- Problem statement
Look for the line containing "in the plane" in the entries below, then print that line and all that follow it exactly.

== Source information

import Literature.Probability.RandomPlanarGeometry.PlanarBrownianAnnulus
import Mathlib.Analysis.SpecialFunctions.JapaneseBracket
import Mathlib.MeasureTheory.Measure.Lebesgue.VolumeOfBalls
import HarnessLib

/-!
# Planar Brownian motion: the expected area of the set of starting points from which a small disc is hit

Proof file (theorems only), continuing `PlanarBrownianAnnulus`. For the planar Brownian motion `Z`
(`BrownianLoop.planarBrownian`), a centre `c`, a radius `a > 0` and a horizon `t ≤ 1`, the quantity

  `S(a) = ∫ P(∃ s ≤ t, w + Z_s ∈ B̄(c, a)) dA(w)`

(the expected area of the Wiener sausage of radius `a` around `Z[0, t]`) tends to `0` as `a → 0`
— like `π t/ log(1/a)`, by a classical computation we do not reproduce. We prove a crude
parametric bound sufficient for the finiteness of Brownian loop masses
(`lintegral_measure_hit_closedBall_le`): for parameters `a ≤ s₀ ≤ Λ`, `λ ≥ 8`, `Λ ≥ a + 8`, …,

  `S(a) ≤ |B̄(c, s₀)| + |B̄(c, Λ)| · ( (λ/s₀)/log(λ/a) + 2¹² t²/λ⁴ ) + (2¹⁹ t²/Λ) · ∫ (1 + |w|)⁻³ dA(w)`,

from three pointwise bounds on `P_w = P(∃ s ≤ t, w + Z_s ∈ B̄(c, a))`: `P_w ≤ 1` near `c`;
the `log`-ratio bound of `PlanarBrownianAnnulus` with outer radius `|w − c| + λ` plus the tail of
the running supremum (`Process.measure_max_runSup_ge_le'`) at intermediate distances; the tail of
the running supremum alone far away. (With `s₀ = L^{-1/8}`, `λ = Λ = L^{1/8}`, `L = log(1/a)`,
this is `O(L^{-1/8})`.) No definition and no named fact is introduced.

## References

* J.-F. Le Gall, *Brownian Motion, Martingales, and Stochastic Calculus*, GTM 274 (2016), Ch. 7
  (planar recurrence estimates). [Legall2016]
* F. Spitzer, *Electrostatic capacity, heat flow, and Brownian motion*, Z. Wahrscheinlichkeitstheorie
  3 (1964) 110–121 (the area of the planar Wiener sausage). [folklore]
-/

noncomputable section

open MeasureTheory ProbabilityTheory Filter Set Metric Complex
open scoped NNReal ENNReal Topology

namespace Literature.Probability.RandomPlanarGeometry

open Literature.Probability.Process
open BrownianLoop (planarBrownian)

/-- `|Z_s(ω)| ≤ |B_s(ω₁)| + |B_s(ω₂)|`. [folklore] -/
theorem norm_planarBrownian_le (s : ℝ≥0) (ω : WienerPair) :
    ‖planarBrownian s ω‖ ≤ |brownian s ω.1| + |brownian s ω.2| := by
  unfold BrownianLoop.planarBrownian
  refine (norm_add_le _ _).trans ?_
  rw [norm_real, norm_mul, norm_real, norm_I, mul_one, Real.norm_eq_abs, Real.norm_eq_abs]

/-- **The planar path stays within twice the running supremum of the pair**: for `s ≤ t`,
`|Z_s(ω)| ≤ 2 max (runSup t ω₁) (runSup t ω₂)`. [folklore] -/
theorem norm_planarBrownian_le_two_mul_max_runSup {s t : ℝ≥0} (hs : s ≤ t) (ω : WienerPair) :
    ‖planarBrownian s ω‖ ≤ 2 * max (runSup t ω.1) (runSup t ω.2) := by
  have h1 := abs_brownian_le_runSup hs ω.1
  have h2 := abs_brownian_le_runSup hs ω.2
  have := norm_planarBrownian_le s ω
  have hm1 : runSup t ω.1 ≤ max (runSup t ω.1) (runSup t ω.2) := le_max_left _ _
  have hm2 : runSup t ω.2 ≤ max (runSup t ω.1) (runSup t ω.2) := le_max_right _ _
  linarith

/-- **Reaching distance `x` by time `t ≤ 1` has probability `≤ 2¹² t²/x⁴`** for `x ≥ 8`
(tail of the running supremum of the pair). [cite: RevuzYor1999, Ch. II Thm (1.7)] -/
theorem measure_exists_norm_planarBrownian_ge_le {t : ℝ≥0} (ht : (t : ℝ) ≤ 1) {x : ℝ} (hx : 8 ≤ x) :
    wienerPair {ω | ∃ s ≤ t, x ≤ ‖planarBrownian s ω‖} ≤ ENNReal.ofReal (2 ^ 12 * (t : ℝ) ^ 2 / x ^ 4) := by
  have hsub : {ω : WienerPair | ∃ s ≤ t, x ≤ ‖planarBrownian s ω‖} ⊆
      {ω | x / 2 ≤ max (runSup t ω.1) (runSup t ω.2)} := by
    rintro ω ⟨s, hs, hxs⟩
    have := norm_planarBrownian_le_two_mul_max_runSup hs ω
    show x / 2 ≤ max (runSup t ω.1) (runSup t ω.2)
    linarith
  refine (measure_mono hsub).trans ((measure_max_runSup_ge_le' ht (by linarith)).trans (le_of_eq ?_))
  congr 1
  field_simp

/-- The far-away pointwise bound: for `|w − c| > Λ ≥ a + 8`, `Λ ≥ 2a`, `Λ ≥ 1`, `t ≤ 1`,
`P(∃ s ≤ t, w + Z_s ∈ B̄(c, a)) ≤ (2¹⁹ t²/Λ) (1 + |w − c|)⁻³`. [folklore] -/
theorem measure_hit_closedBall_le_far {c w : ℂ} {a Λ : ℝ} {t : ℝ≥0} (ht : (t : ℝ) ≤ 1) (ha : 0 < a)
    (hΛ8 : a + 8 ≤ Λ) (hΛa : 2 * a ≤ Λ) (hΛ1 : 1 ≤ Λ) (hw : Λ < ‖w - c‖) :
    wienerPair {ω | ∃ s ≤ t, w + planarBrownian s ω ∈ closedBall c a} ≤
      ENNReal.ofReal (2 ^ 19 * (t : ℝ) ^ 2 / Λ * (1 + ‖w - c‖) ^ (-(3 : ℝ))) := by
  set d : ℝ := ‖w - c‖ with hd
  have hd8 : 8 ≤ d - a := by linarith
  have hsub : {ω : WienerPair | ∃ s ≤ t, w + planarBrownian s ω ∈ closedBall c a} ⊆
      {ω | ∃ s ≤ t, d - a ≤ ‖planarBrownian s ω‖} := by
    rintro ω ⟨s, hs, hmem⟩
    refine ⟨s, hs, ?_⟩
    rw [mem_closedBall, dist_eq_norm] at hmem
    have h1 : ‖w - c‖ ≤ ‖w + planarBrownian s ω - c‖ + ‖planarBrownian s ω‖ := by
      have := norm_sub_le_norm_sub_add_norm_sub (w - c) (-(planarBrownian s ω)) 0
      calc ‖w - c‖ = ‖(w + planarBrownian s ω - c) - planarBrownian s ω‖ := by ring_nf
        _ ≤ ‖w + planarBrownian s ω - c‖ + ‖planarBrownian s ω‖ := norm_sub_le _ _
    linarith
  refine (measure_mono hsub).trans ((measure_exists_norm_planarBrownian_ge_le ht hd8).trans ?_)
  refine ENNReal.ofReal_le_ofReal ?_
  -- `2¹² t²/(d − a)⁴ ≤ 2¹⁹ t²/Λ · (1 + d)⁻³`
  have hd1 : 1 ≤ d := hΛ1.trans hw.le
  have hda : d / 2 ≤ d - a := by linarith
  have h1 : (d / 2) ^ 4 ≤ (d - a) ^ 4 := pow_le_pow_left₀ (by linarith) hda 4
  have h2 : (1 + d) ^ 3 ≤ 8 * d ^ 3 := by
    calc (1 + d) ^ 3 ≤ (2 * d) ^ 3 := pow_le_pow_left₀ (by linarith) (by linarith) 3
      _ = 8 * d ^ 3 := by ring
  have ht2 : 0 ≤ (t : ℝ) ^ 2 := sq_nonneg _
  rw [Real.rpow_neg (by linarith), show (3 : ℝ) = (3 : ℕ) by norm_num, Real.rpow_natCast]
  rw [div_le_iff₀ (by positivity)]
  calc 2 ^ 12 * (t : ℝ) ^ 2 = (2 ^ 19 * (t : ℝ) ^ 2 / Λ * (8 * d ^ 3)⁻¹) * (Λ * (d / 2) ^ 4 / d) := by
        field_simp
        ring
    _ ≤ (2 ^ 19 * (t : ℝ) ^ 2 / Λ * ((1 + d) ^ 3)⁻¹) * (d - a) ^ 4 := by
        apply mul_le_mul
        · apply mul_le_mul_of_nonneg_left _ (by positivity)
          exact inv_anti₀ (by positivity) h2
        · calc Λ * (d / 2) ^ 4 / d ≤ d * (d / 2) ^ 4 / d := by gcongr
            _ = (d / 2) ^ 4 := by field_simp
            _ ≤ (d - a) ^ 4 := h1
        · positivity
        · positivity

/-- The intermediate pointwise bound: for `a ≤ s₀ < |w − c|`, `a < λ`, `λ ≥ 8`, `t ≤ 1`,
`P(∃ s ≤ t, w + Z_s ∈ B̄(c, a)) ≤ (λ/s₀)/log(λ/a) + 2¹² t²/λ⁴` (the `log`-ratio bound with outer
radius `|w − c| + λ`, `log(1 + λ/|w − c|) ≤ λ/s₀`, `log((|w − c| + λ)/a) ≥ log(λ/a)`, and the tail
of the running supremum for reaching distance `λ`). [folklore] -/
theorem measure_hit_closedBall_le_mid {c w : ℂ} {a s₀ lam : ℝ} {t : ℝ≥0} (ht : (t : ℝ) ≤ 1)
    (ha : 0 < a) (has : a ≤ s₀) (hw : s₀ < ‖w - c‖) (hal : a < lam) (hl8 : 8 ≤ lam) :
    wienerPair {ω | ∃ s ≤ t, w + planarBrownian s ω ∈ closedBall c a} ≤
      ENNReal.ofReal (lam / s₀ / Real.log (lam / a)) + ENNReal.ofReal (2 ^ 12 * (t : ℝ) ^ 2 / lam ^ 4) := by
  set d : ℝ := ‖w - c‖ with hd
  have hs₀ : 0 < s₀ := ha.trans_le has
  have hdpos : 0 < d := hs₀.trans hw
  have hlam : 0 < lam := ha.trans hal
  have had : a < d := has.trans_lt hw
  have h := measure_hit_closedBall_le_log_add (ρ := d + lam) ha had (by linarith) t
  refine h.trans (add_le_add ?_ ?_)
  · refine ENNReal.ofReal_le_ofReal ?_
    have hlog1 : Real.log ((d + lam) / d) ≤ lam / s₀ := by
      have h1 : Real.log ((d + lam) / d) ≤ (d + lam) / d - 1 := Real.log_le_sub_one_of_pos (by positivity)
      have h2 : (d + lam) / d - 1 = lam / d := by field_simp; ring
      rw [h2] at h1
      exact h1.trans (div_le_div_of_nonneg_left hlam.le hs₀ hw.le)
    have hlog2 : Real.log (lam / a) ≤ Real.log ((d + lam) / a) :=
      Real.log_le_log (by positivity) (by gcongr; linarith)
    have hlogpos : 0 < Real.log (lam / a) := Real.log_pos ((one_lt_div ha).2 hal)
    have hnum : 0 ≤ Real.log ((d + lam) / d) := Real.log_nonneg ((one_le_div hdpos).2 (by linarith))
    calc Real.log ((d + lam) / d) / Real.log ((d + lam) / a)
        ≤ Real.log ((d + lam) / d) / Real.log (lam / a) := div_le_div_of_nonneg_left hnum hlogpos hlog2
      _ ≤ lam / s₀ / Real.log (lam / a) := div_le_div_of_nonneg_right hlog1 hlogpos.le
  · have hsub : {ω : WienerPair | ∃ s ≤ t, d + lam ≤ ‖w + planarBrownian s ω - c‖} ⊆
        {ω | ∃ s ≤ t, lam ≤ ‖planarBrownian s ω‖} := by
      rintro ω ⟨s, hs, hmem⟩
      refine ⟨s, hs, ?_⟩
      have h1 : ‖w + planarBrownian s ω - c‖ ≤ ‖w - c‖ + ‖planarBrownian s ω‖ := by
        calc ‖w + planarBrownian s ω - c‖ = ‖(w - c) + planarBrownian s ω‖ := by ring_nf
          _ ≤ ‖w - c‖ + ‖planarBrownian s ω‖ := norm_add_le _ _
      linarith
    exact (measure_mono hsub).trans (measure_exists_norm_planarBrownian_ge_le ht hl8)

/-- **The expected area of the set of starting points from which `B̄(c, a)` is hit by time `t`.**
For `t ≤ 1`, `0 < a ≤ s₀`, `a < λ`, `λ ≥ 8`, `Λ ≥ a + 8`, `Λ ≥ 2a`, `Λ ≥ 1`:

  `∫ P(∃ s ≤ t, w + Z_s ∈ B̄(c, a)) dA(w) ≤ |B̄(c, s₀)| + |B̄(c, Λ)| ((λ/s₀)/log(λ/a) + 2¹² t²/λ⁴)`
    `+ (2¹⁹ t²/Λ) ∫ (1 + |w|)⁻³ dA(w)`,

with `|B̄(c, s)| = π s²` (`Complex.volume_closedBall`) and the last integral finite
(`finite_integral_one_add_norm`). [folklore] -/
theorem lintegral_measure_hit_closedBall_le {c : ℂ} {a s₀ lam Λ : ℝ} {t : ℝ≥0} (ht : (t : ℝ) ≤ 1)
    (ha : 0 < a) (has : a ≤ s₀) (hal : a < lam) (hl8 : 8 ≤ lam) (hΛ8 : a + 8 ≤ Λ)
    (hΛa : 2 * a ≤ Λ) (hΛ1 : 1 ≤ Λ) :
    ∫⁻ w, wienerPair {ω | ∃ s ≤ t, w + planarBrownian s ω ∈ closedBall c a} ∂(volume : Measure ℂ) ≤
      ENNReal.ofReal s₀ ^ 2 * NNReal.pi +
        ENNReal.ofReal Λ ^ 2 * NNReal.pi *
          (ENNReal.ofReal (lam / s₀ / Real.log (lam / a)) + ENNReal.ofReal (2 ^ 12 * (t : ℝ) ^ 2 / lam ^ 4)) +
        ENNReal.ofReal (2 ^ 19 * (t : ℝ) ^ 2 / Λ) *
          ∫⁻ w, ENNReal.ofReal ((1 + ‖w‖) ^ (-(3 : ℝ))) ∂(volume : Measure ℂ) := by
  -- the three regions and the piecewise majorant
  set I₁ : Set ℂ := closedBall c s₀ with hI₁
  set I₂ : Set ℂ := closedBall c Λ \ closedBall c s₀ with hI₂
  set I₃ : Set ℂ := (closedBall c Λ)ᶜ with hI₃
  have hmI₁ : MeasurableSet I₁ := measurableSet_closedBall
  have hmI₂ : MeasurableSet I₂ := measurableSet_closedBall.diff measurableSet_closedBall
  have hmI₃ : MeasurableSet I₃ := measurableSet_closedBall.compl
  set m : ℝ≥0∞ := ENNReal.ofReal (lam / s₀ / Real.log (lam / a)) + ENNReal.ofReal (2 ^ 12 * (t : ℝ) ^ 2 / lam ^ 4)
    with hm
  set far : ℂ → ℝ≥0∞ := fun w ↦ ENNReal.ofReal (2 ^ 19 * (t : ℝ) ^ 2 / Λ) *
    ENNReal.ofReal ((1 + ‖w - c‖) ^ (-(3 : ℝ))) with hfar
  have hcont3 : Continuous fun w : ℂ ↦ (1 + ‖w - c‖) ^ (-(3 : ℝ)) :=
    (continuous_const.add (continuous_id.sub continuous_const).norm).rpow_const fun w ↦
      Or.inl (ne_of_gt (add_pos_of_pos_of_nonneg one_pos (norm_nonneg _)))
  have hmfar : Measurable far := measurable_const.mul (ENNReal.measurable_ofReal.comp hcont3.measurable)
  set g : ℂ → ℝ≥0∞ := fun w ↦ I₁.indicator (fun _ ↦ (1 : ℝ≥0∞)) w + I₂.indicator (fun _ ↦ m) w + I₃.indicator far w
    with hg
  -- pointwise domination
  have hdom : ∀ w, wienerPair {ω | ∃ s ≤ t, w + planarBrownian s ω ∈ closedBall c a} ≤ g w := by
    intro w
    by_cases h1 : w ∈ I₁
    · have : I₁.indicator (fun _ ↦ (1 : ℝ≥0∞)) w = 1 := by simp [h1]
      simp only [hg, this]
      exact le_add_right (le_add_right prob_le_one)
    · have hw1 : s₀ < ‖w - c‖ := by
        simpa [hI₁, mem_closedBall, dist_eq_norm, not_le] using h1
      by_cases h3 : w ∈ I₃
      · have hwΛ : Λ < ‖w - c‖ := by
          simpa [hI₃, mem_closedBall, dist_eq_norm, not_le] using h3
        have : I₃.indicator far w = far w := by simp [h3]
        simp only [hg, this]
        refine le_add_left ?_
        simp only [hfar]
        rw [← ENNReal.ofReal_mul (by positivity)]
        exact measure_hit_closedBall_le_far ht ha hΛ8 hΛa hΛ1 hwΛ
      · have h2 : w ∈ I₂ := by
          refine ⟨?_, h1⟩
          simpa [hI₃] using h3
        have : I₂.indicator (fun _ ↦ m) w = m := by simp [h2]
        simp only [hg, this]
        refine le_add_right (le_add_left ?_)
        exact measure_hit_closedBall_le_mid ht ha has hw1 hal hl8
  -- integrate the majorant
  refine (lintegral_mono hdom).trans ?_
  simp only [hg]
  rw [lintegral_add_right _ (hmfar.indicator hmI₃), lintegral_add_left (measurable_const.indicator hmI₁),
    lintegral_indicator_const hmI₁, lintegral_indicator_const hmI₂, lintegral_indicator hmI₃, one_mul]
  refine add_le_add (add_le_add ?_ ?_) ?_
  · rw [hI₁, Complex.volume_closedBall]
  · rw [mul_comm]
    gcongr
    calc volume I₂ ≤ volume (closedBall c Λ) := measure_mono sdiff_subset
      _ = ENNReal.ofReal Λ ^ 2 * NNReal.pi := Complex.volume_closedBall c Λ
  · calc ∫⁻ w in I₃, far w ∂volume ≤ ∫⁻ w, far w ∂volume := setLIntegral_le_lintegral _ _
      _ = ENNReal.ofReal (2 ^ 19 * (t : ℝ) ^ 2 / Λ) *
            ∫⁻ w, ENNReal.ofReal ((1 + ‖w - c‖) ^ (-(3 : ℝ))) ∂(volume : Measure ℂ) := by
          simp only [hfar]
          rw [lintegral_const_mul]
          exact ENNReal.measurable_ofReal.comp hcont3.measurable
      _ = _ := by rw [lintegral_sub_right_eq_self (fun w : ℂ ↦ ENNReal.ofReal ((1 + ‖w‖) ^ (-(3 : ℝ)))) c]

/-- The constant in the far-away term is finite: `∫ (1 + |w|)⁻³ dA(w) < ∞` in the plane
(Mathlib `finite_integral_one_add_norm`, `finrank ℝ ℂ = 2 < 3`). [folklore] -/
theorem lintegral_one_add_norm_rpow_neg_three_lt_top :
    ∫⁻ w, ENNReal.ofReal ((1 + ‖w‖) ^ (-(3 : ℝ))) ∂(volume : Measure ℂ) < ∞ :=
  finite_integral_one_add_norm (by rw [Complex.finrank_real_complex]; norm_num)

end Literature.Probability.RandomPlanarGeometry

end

====

- Output of the task
/-- The constant in the far-away term is finite: `∫ (1 + |w|)⁻³ dA(w) < ∞` in the plane
(Mathlib `finite_integral_one_add_norm`, `finrank ℝ ℂ = 2 < 3`). [folklore] -/
theorem lintegral_one_add_norm_rpow_neg_three_lt_top :
    ∫⁻ w, ENNReal.ofReal ((1 + ‖w‖) ^ (-(3 : ℝ))) ∂(volume : Measure ℂ) < ∞ :=
  finite_integral_one_add_norm (by rw [Complex.finrank_real_complex]; norm_num)

end Literature.Probability.RandomPlanarGeometry

end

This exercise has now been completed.